Ok so you suggest reduce water change but what if parameter go high?

I will go check it and test water tonight

I'll keep you updated

thanks again!!


----------



## primetime3wise (Sep 28, 2003)

you could do well to search for some more info, here, and elsewhere on the web, about cycling tanks. you have a few options, like adding products from you lfs, or adding things from your older tank(s). the water chemistry forum here and the info. section are sources of good info. you should expect to have a high ammonia reading in the beginning, when a tank is just starting to cycle. i just think you are not giving it time to even start the process. if you do it "naturally", it may take days to weeks.

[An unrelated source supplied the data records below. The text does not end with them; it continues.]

import Summits.ResolutionOfSingularities.ResolutionOfSingularities.Theorems.UniversalCellsCampaignW82RootTowerAlgebra
import Mathlib.FieldTheory.RatFunc.AsPolynomial
import HarnessLib

/-!
# [OURS · L1 W8.2] THE `p`-TH ROOT TOWER OF `t` OVER `M(t)`, `M` PERFECT: the tower exists in every perfect extension,
# its union `K_∞ = K(t^{1/p^∞})` is perfect, and finite subsets of `K_∞` live at a finite level

Cell `res-hironaka` (run/shared/lean/pub/res-hironaka/), LADDER-RESOLUTION rung L (RESCUE), slot W8.2; host route
`UniversalCells`, host item `PrimeFieldToPerfect` (stmt-ResolutionOfSingularities-15233), door 1. Proofs file
(Theses-free, field theory only), written by res-L1-s82-pv-1 (gen 5); second half of the algebra for the
regular-twist criterion (`…RootTowerAlgebra.lean`: levels `Kₙ = K⟮θ n⟯`, `θ (n+1)^p = θ n`, `θ 0 = t`).

* `exists_rootTower` — in a perfect `L ⊇ K = M(t)` a root tower exists (`θ (n+1) = Frob⁻¹ (θ n)`).
* `exists_aeval_pow_eq_aeval`, `algebraMap_comp_polynomial_eq_aeval` — for `M` perfect, `P(θ n)` is the `p`-th power
  of `P̃(θ (n+1))`, `P̃` the polynomial with the `p`-th roots of the coefficients of `P`; the structure map
  `M[X] → M(X) → L` is evaluation at `θ 0 = t`.
* `exists_pow_eq_of_mem_adjoin_range_rootTower`, **`perfectField_adjoin_range_rootTower`** — for `M` perfect the
  union `K_∞ = K(θ₀, θ₁, …) ⊆ L` of the tower is a PERFECT field (field induction: scalars `f(t)/g(t)` have the
  `p`-th roots `f̃(θ₁)/g̃(θ₁)`, generators `θ n` the roots `θ (n+1)`).
* `exists_level_of_finset_subset` — every finite subset of `K_∞` lies in one level `Kₙ` (any `M`).

HONEST FRAMING. OURS lemmas (role replaced: §17 ¶2 p.89 l.59–62 of [Hironaka2017], typed AS PRINTED as
`S17Methodology.U89_3`); NOT statements of the manuscript; elementary field theory. AI work, weaker than expert
review; no claim beyond the kernel.
-/

noncomputable section

set_option linter.dupNamespace false -- mandated namespace of this single-conjunct summit

open Polynomial IntermediateField

namespace Summit.ResolutionOfSingularities.ResolutionOfSingularities.Theorems.CampaignW82

/-! ## The tower in a perfect extension, and the perfect union `K_∞` -/

section Perfect

variable {p : ℕ} [Fact p.Prime] {M : Type} [Field M] [CharP M p] {L : Type} [Field L] [Algebra (RatFunc M) L]

/-- **A root tower exists in every perfect extension of `M(t)`**: `θ 0 = t`, `θ (n+1) = (θ n)^{1/p}`.
[folklore] -/
theorem exists_rootTower [PerfectField L] :
    ∃ θ : ℕ → L, θ 0 = algebraMap (RatFunc M) L RatFunc.X ∧ ∀ n, θ (n + 1) ^ p = θ n := by
  have hp : p.Prime := Fact.out
  haveI : CharP L p := charP_of_injective_algebraMap (algebraMap (RatFunc M) L).injective p
  haveI : ExpChar L p := ExpChar.prime hp
  haveI : PerfectRing L p := PerfectField.toPerfectRing p
  have hroot : ∀ y : L, ((frobeniusEquiv L p).symm y) ^ p = y := fun y => by
    rw [← frobenius_def]
    exact (frobeniusEquiv L p).apply_symm_apply y
  refine ⟨fun n => ((frobeniusEquiv L p).symm)^[n] (algebraMap (RatFunc M) L RatFunc.X), rfl, fun n => ?_⟩
  dsimp only
  rw [Function.iterate_succ_apply', hroot]

variable [PerfectField M] (θ : ℕ → L) (hθ0 : θ 0 = algebraMap (RatFunc M) L RatFunc.X)
  (hθ : ∀ n, θ (n + 1) ^ p = θ n)

include hθ0 hθ

omit hθ0 in
/-- The `p`-th root of a polynomial value along the tower: for `P ∈ M[X]` there is `Q ∈ M[X]` (coefficients the
`p`-th roots of those of `P`, `M` perfect) with `Q(θ (n+1))^p = P(θ n)`. [folklore] -/
theorem exists_aeval_pow_eq_aeval (P : M[X]) (n : ℕ) :
    letI : Algebra M L := ((algebraMap (RatFunc M) L).comp (algebraMap M (RatFunc M))).toAlgebra
    ∃ Q : M[X], (aeval (θ (n + 1)) Q) ^ p = aeval (θ n) P := by
  have hp : p.Prime := Fact.out
  letI : Algebra M L := ((algebraMap (RatFunc M) L).comp (algebraMap M (RatFunc M))).toAlgebra
  haveI : ExpChar M p := ExpChar.prime hp
  haveI : CharP L p := charP_of_injective_algebraMap (algebraMap (RatFunc M) L).injective p
  haveI : ExpChar L p := ExpChar.prime hp
  haveI : PerfectRing M p := PerfectField.toPerfectRing p
  refine ⟨P.map (frobeniusEquiv M p).symm.toRingHom, ?_⟩
  have hmap : (P.map (frobeniusEquiv M p).symm.toRingHom).map (frobenius M p) = P := by
    rw [Polynomial.map_map]
    have : (frobenius M p).comp (frobeniusEquiv M p).symm.toRingHom = RingHom.id M := by
      ext x
      change frobenius M p ((frobeniusEquiv M p).symm x) = x
      rw [← frobeniusEquiv_apply, RingEquiv.apply_symm_apply]
    rw [this, Polynomial.map_id]
  rw [← map_pow, ← Polynomial.map_frobenius_expand, Polynomial.map_expand, hmap, Polynomial.expand_aeval, hθ n]

omit [Fact p.Prime] [CharP M p] [PerfectField M] hθ in
/-- The composite structure map `M[X] → M(X) → L` is evaluation at `θ 0 = t`. [folklore] -/
theorem algebraMap_comp_polynomial_eq_aeval :
    letI : Algebra M L := ((algebraMap (RatFunc M) L).comp (algebraMap M (RatFunc M))).toAlgebra
    ∀ P : M[X], algebraMap (RatFunc M) L (algebraMap M[X] (RatFunc M) P) = aeval (θ 0) P := by
  letI : Algebra M L := ((algebraMap (RatFunc M) L).comp (algebraMap M (RatFunc M))).toAlgebra
  intro P
  have key : ((algebraMap (RatFunc M) L).comp (algebraMap M[X] (RatFunc M))) =
      (aeval (θ 0) : M[X] →ₐ[M] L).toRingHom := by
    refine Polynomial.ringHom_ext (fun c => ?_) ?_
    · change algebraMap (RatFunc M) L (algebraMap M[X] (RatFunc M) (Polynomial.C c)) = aeval (θ 0) (Polynomial.C c)
      rw [aeval_C, RatFunc.algebraMap_C, ← RatFunc.algebraMap_eq_C]
      rfl
    · change algebraMap (RatFunc M) L (algebraMap M[X] (RatFunc M) X) = aeval (θ 0) X
      rw [aeval_X, RatFunc.algebraMap_X, hθ0]
  exact congrFun (congrArg DFunLike.coe key) P

/-- **The union `K_∞ = K(θ₀, θ₁, …)` of the tower is relatively perfect** (`M` perfect): every element has a
`p`-th root in it. Field induction: the generators `θ n` have the roots `θ (n+1)`; a scalar `f(t)/g(t) ∈ K` has the
root `f̃(θ₁)/g̃(θ₁)` (`exists_aeval_pow_eq_aeval`); sums, products and inverses of `p`-th powers are `p`-th powers.
[folklore] -/
theorem exists_pow_eq_of_mem_adjoin_range_rootTower {x : L}
    (hx : x ∈ IntermediateField.adjoin (RatFunc M) (Set.range θ)) :
    ∃ y ∈ IntermediateField.adjoin (RatFunc M) (Set.range θ), y ^ p = x := by
  classical
  have hp : p.Prime := Fact.out
  haveI : CharP L p := charP_of_injective_algebraMap (algebraMap (RatFunc M) L).injective p
  letI : Algebra M L := ((algebraMap (RatFunc M) L).comp (algebraMap M (RatFunc M))).toAlgebra
  haveI : IsScalarTower M (RatFunc M) L := IsScalarTower.of_algebraMap_eq fun _ => rfl
  set E := IntermediateField.adjoin (RatFunc M) (Set.range θ) with hE
  -- polynomial values at `θ 1` lie in `E`
  have hmemθ : ∀ n, θ n ∈ E := fun n => IntermediateField.subset_adjoin _ _ ⟨n, rfl⟩
  haveI : ExpChar L p := ExpChar.prime hp
  have haeval : ∀ Q : M[X], aeval (θ 1) Q ∈ E := fun Q => by
    have h := SetLike.coe_mem (aeval (⟨θ 1, hmemθ 1⟩ : E) Q)
    rw [← IntermediateField.aeval_coe E] at h
    exact h
  refine IntermediateField.adjoin_induction (RatFunc M) (p := fun x _ => ∃ y ∈ E, y ^ p = x) ?_ ?_ ?_ ?_ ?_ hx
  · rintro _ ⟨n, rfl⟩
    exact ⟨θ (n + 1), hmemθ (n + 1), hθ n⟩
  · intro c
    obtain ⟨Qn, hQn⟩ := exists_aeval_pow_eq_aeval θ hθ c.num 0
    obtain ⟨Qd, hQd⟩ := exists_aeval_pow_eq_aeval θ hθ c.denom 0
    refine ⟨aeval (θ 1) Qn / aeval (θ 1) Qd, div_mem (haeval Qn) (haeval Qd), ?_⟩
    rw [div_pow, hQn, hQd, ← algebraMap_comp_polynomial_eq_aeval θ hθ0,
      ← algebraMap_comp_polynomial_eq_aeval θ hθ0, ← map_div₀, RatFunc.num_div_denom]
  · rintro x y - - ⟨u, hu, rfl⟩ ⟨v, hv, rfl⟩
    exact ⟨u + v, add_mem hu hv, add_pow_char u v p⟩
  · rintro x - ⟨u, hu, rfl⟩
    exact ⟨u⁻¹, inv_mem hu, inv_pow u p⟩
  · rintro x y - - ⟨u, hu, rfl⟩ ⟨v, hv, rfl⟩
    exact ⟨u * v, mul_mem hu hv, mul_pow u v p⟩

/-- **`K_∞` is a perfect field** (`M` perfect). [folklore] -/
theorem perfectField_adjoin_range_rootTower :
    PerfectField (IntermediateField.adjoin (RatFunc M) (Set.range θ)) := by
  have hp : p.Prime := Fact.out
  haveI : CharP L p := charP_of_injective_algebraMap (algebraMap (RatFunc M) L).injective p
  set E := IntermediateField.adjoin (RatFunc M) (Set.range θ)
  haveI : CharP E p := (algebraMap E L).charP (algebraMap E L).injective p
  haveI : ExpChar E p := ExpChar.prime hp
  haveI : PerfectRing E p := PerfectRing.ofSurjective E p fun x => by
    obtain ⟨y, hy, hyx⟩ := exists_pow_eq_of_mem_adjoin_range_rootTower θ hθ0 hθ x.2
    exact ⟨⟨y, hy⟩, Subtype.ext (by rw [frobenius_def]; exact hyx)⟩
  exact PerfectRing.toPerfectField E p

omit [Fact p.Prime] [CharP M p] [PerfectField M] hθ0 in
/-- **Every finite subset of `K_∞` lies in one level `Kₙ`.** [folklore] -/
theorem exists_level_of_finset_subset (s : Finset L)
    (hs : (↑s : Set L) ⊆ IntermediateField.adjoin (RatFunc M) (Set.range θ)) :
    ∃ n : ℕ, (↑s : Set L) ⊆ (RatFunc M)⟮θ n⟯ := by
  classical
  have hsup : IntermediateField.adjoin (RatFunc M) (Set.range θ) = ⨆ n, (RatFunc M)⟮θ n⟯ := by
    rw [← IntermediateField.biSup_adjoin_simple, iSup_range]
  -- each element lies in one level
  have hone : ∀ x ∈ IntermediateField.adjoin (RatFunc M) (Set.range θ), ∃ n, x ∈ (RatFunc M)⟮θ n⟯ := by
    intro x hx
    rw [hsup] at hx
    obtain ⟨t, ht⟩ := IntermediateField.exists_finset_of_mem_iSup hx
    refine ⟨t.sup id, ?_⟩
    have hle : (⨆ i ∈ t, (RatFunc M)⟮θ i⟯) ≤ (RatFunc M)⟮θ (t.sup id)⟯ :=
      iSup₂_le fun i hi => level_mono θ hθ (Finset.le_sup (f := id) hi)
    exact hle ht
  choose! n hn using hone
  refine ⟨s.sup n, fun x hx => ?_⟩
  exact level_mono θ hθ (Finset.le_sup (f := n) hx) (hn x (hs hx))

end Perfect

end Summit.ResolutionOfSingularities.ResolutionOfSingularities.Theorems.CampaignW82

end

a great product i used with good results for my fry tanks, was "Tetra Safe Start". it's supposed to allow the immediate addition of fish. i used it on all 3 of my fry tanks and it worked great. i know because if it didn't work well all my fry would be dead w/in days.

anyone else able to chime in on this? agreed that if he is changing so much water he is not giving it time to cycle?


----------



## Vince302 (Sep 8, 2008)

Ok I will look at my LFS is they have it.









We could add a bit of gravel from the 110 since most of the plant are now in the 55.

I aslo have some Cycle don't know if its a good idea at this stade?


----------



## Vince302 (Sep 8, 2008)

We add a bit of gravel from the 110 , still got .50 ammonia so we made a couple of 20% water change with water from the 55 , ammonia was down to .25 or little less.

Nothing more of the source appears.